BG112775A - CONTACT SYSTEM OF THREE-PHASE POWER SWITCH WITH VACUUM EXTINGUISHING CHAMBER FOR STEP VOLTAGE REGULATORS - Google Patents

Abstract

The supporting structure of the three-phase power switch consists of an upper insulating disk (2) and a lower metal disk (3) connected by three studs (4) and reinforced with three insulating segments (5) of an insulating cylinder. Each phase occupies a sector of 120 degrees and has a main vacuum arc quenching chamber (V1) and an auxiliary vacuum arc quenching chamber (V2), each with an on / off device (16, 17, 18, 19, 20). In the middle there is a common switching shaft (7) with an insulating disk (9) and cams (10). A hollow shaft (8) with an insulating disk (11) and cams (12) is mounted on the switching shaft (7). A contact system consisting of an insulating disk (34), three supports (35) and main contact lamellas (36) is mounted on the top of the switching shaft (7). An auxiliary contact system consisting of an insulating disk (38), three supports (39) and auxiliary contact lamellas (40) is mounted on the upper end of the hollow shaft (8). The slats (36 and 40) are in contact with internal contact arcs (45 and 46) and an external arcuate body with a U-shaped cross section attached to the segment (5). On each stud (4) are mounted a left lever (13) and a right lever (14) with bearings at the end interacting with the cams (10 and 12). The levers (13, 14) have holes in the middle (16) into which the pins (20) enter. A lever (26) with two gears (27, 28) of different radius is mounted on one of the studs. These gears are engaged with a gear from the hollow shaft (8) and a gear freely mounted on it. The latter is actuated at the end of the switch by two pins (30) on a fork (29) connected to a shaft (7).

Description

FIELD OF THE INVENTION

The invention relates to a contact system for a three-phase power switch of a step voltage regulator with two vacuum phase arc quenching chambers.

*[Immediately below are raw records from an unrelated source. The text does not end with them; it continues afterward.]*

import Literature.Probability.RandomPlanarGeometry.SAWTriangularBrickWalks
import HarnessLib

/-!
# Decoding a row-separated polygon join on the triangular lattice: the equal-split junction rhombus is unique

Topic `Literature/Probability/RandomPlanarGeometry` (lane «pcv-sawmu», a-p4 g9; stub S3𝕋 of the line «TRI-MADRAS»
`q_N(𝕋) ≤ A·N^{−1/2}·μ(𝕋)^N`, in the brick frame `brickGraph` of `SAWTriangularBrickWalks.lean`: sites `(X, Y) ∈ ℤ²`, steps `(±2, 0)`,
`(±1, ±1)`; rows = values of `Y`).

Context.  Madras' `√N`-gain join (N. Madras, J. Stat. Phys. 78 (1995) 681–699, §2; A. Hammond, arXiv:1504.05286v5 §4.1, Definition 4.3
p. 20) glues a left polygon `P` and a right polygon `Q'` across one junction cell and must then DECODE the junction from the joined polygon
alone.  On `ℤ²` the tree does this with the parity lemma `SAW.JoinParity.uniqueInteriorEqNeck` (`SAWPolygonJoinParity.lean`, "at most one
equal-split join plaquette of odd ray parity").  Here is a shorter invariant that suffices for joins which are ROW-SEPARATED (in every row,
all sites of `P` lie strictly left of all sites of `Q'` — automatic for Madras' «slide until first contact» placement): read the joined
`2N`-gon as a `2N`-periodic sequence of brick sites `v` (consecutive sites adjacent); a ROW-SEPARATED EQUAL-SPLIT CUT at `j` says that the arc
`v[j, j+N)` is glued to the arc `v[j+N, j+2N)` across a rhombus — `v (j−1) = v j + (2,0)`, `v (j+N) = v (j+N−1) + (2,0)`,
`v (j+N−1) = v j + (±1, ±1)` — and that the first arc lies row-wise strictly left of the second.  **Such a cut is unique** (`isRowSepCut_unique`):
two cuts would differ by arcs `A`, `B` lying in disjoint row intervals on the two sides of the junction rows, forcing both junctions onto the
same pair of rows, where the left/right order of the four junction sites is contradictory.  No self-avoidance, parity of cells or Jordan
curve argument is used — only that rows change by at most one per step and that `X + Y` is constant mod 2 along brick steps.

## What is proved (namespace `…SAW.TriPolygon`; all `theorem`s, axioms standard)

* `IsRowSepCut N v j` (the predicate above); `exists_row_eq` (discrete intermediate value property of the rows of a brick path),
  `isRowSepCut_shift` (re-rooting), `not_isRowSepCut_of_zero` (core case);
* **`isRowSepCut_unique : IsRowSepCut N v j₁ → IsRowSepCut N v j₂ → j₁ = j₂`** for `j₁, j₂ < 2N`, `v` `2N`-periodic with adjacent
  consecutive sites.

Label (lit-2 g16, 2026-08-23): [cite: Hammond2015SAPJoining, Definition 4.3 and §4.2 (arXiv v5 pp. 20–24: junction plaquette; global join
plaquettes and their enumeration)] [cite: Madras1995LatticeAnimalsExponent, §2 (primary, not held)] [cite: MadrasSlade1993, Theorem 3.2.3 proof
(p. 64–65: extremal-bond decoding of polygon concatenation)] — the row-separation uniqueness invariant is not located in print — NEW-IN-WRITING
(modest), technique class Madras join.
-/

noncomputable section

open Literature.Probability.LatticeModels

namespace Literature.Probability.RandomPlanarGeometry.SAW

namespace TriPolygon

variable {N : ℕ} {v : ℕ → Site 2}

/-- **Row-separated equal-split cut** of a `2N`-periodic site sequence `v` at `j`: the arc `v[j, j+N)` (left polygon, junction sites
`p = v j`, `u = v (j+N−1)`) and the arc `v[j+N, j+2N)` (right polygon, junction sites `q = v (j+2N−1) = p + (2,0)`, `w = v (j+N) = u + (2,0)`)
with `u − p ∈ {(±1, ±1)}` (the junction rhombus `p q w u`), the left arc lying strictly left of the right arc in every row.
[cite: Hammond2015SAPJoining, Definition 4.3 (arXiv v5 p. 20: the Madras join polygon and its junction plaquette)] -/
def IsRowSepCut (N : ℕ) (v : ℕ → Site 2) (j : ℕ) : Prop :=
  (v (j + 2 * N - 1) 1 = v j 1 ∧ v (j + 2 * N - 1) 0 = v j 0 + 2) ∧
  (v (j + N) 1 = v (j + N - 1) 1 ∧ v (j + N) 0 = v (j + N - 1) 0 + 2) ∧
  ((v (j + N - 1) 1 = v j 1 + 1 ∨ v (j + N - 1) 1 + 1 = v j 1) ∧
    (v (j + N - 1) 0 = v j 0 + 1 ∨ v (j + N - 1) 0 + 1 = v j 0)) ∧
  ∀ a b : ℕ, j ≤ a → a < j + N → j + N ≤ b → b < j + 2 * N → v a 1 = v b 1 → v a 0 < v b 0

/-! ### Brick paths: rows move by at most one, `X + Y` is constant mod 2 -/

/-- One brick step changes the row by at most one. [cite: Grimmett2018, §5.5 (brick coordinates of 𝕋)] -/
theorem row_step_le (hstep : ∀ i, brickGraph.Adj (v i) (v (i + 1))) (i : ℕ) :
    v (i + 1) 1 ≤ v i 1 + 1 ∧ v i 1 ≤ v (i + 1) 1 + 1 := by
  have h := (brickGraph_adj_iff _ _).1 (hstep i)
  omega

/-- `X + Y` is constant mod 2 along a brick path. [cite: Grimmett2018, §5.5 (the sublattice X ≡ Y (mod 2))] -/
theorem parity_eq (hstep : ∀ i, brickGraph.Adj (v i) (v (i + 1))) (i : ℕ) :
    (v i 0 + v i 1) % 2 = (v 0 0 + v 0 1) % 2 := by
  induction i with
  | zero => rfl
  | succ n ih =>
    have h := (brickGraph_adj_iff _ _).1 (hstep n)
    omega

/-- Two sites of a brick path in the same row differ by an even amount in `X`. [cite: Grimmett2018, §5.5] -/
theorem even_sub_of_row_eq (hstep : ∀ i, brickGraph.Adj (v i) (v (i + 1))) {a b : ℕ} (h : v a 1 = v b 1) :
    (v a 0 - v b 0) % 2 = 0 := by
  have ha := parity_eq hstep a
  have hb := parity_eq hstep b
  omega

/-- Discrete intermediate value property of the rows, inductive form (every row between the rows of `v a` and `v (a+n)` is the row
of some `v c`, `a ≤ c ≤ a + n`). [folklore] -/
private theorem exists_row_eq_of_between (hstep : ∀ i, brickGraph.Adj (v i) (v (i + 1))) (a : ℕ) :
    ∀ (n : ℕ) {y : ℤ}, (v a 1 ≤ y ∧ y ≤ v (a + n) 1) ∨ (v (a + n) 1 ≤ y ∧ y ≤ v a 1) →
      ∃ c, a ≤ c ∧ c ≤ a + n ∧ v c 1 = y := by
  intro n
  induction n with
  | zero =>
    intro y hy
    simp only [Nat.add_zero] at hy
    exact ⟨a, le_rfl, by omega, by omega⟩
  | succ n ih =>
    intro y hy
    simp only [← Nat.add_assoc] at hy ⊢
    have hs := row_step_le hstep (a + n)
    by_cases h : (v a 1 ≤ y ∧ y ≤ v (a + n) 1) ∨ (v (a + n) 1 ≤ y ∧ y ≤ v a 1)
    · obtain ⟨c, hc1, hc2, hc3⟩ := ih h
      exact ⟨c, hc1, by omega, hc3⟩
    · exact ⟨a + n + 1, by omega, le_rfl, by omega⟩

/-- **Discrete intermediate value property of the rows of a brick path**: every row between the rows of `v a` and `v c` (`a ≤ c`)
is the row of some `v b`, `a ≤ b ≤ c` — a brick step changes the row `Y` by at most one.
[cite: Grimmett2018, §5.5 (brick coordinates of 𝕋: the steps (±2,0), (±1,±1))] -/
theorem exists_row_eq (hstep : ∀ i, brickGraph.Adj (v i) (v (i + 1))) {a c : ℕ} (hac : a ≤ c) {y : ℤ}
    (hy : (v a 1 ≤ y ∧ y ≤ v c 1) ∨ (v c 1 ≤ y ∧ y ≤ v a 1)) : ∃ b, a ≤ b ∧ b ≤ c ∧ v b 1 = y := by
  obtain ⟨n, rfl⟩ := Nat.exists_eq_add_of_le hac
  exact exists_row_eq_of_between hstep a n hy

The power switches are built into the oil tank of the step regulator. They switch under load and regulate the voltage of the power transformers without interrupting the power supply.

BACKGROUND OF THE INVENTION

A contact system (1) of a three-phase power switch with vacuum arc quenching chambers (VDK) for step voltage regulators is known. The three phases occupy sectors of 120 ° in horizontal space. Each phase has one main VDK and one auxiliary VDK mounted next to each other on the insulation sector. On this sector and on the metal sector located below it, a switching shaft is mounted, connected to the main contact system for the main VDK and to the auxiliary contact system for the auxiliary VDK. These contact systems are located in the space of the insulation sector. The three phases of this power switch are isolated from each other by radially spaced oil gaps.

The disadvantage of this contact system is that the power switch has increased dimensions and weight. Another drawback is that you have to

1/9 switches the sum of rated and circulating current, which reduces its switching parameters.

Another contact system (2) of a power switch with a similar purpose is also known. It is also composed of three single-phase power switches with isolated phases. There is one main VDK and one auxiliary VDK, but here they switch separately between the rated current and the circulating current. This is achieved by coaxially mounting a hollow shaft on the switching shaft. The first shaft connects the main VDK to the main contact system, and the second shaft the auxiliary VDK to the auxiliary contact system. The synchronization of the action of the two shafts is done through an overload clutch and a freewheel clutch.

The disadvantage of this contact system is that it is also for a three-phase power switch with isolated phases, due to which the dimensions / dimensions and weight are increased. Another disadvantage is that it has a complicated construction and the special connectors have to be made and installed very precisely, because otherwise an accident could occur during operation.

Other three-phase power switches are known, consisting of single-phase contact systems arranged one below the other in a column. They work on similar principles, but are not suitable for the considered type of step regulators.

The problem is that the considered contact systems are for three-phase power switches with isolated phases and are not applicable for the realization of a compact power switch for regulation in a star center built on such a constructive concept.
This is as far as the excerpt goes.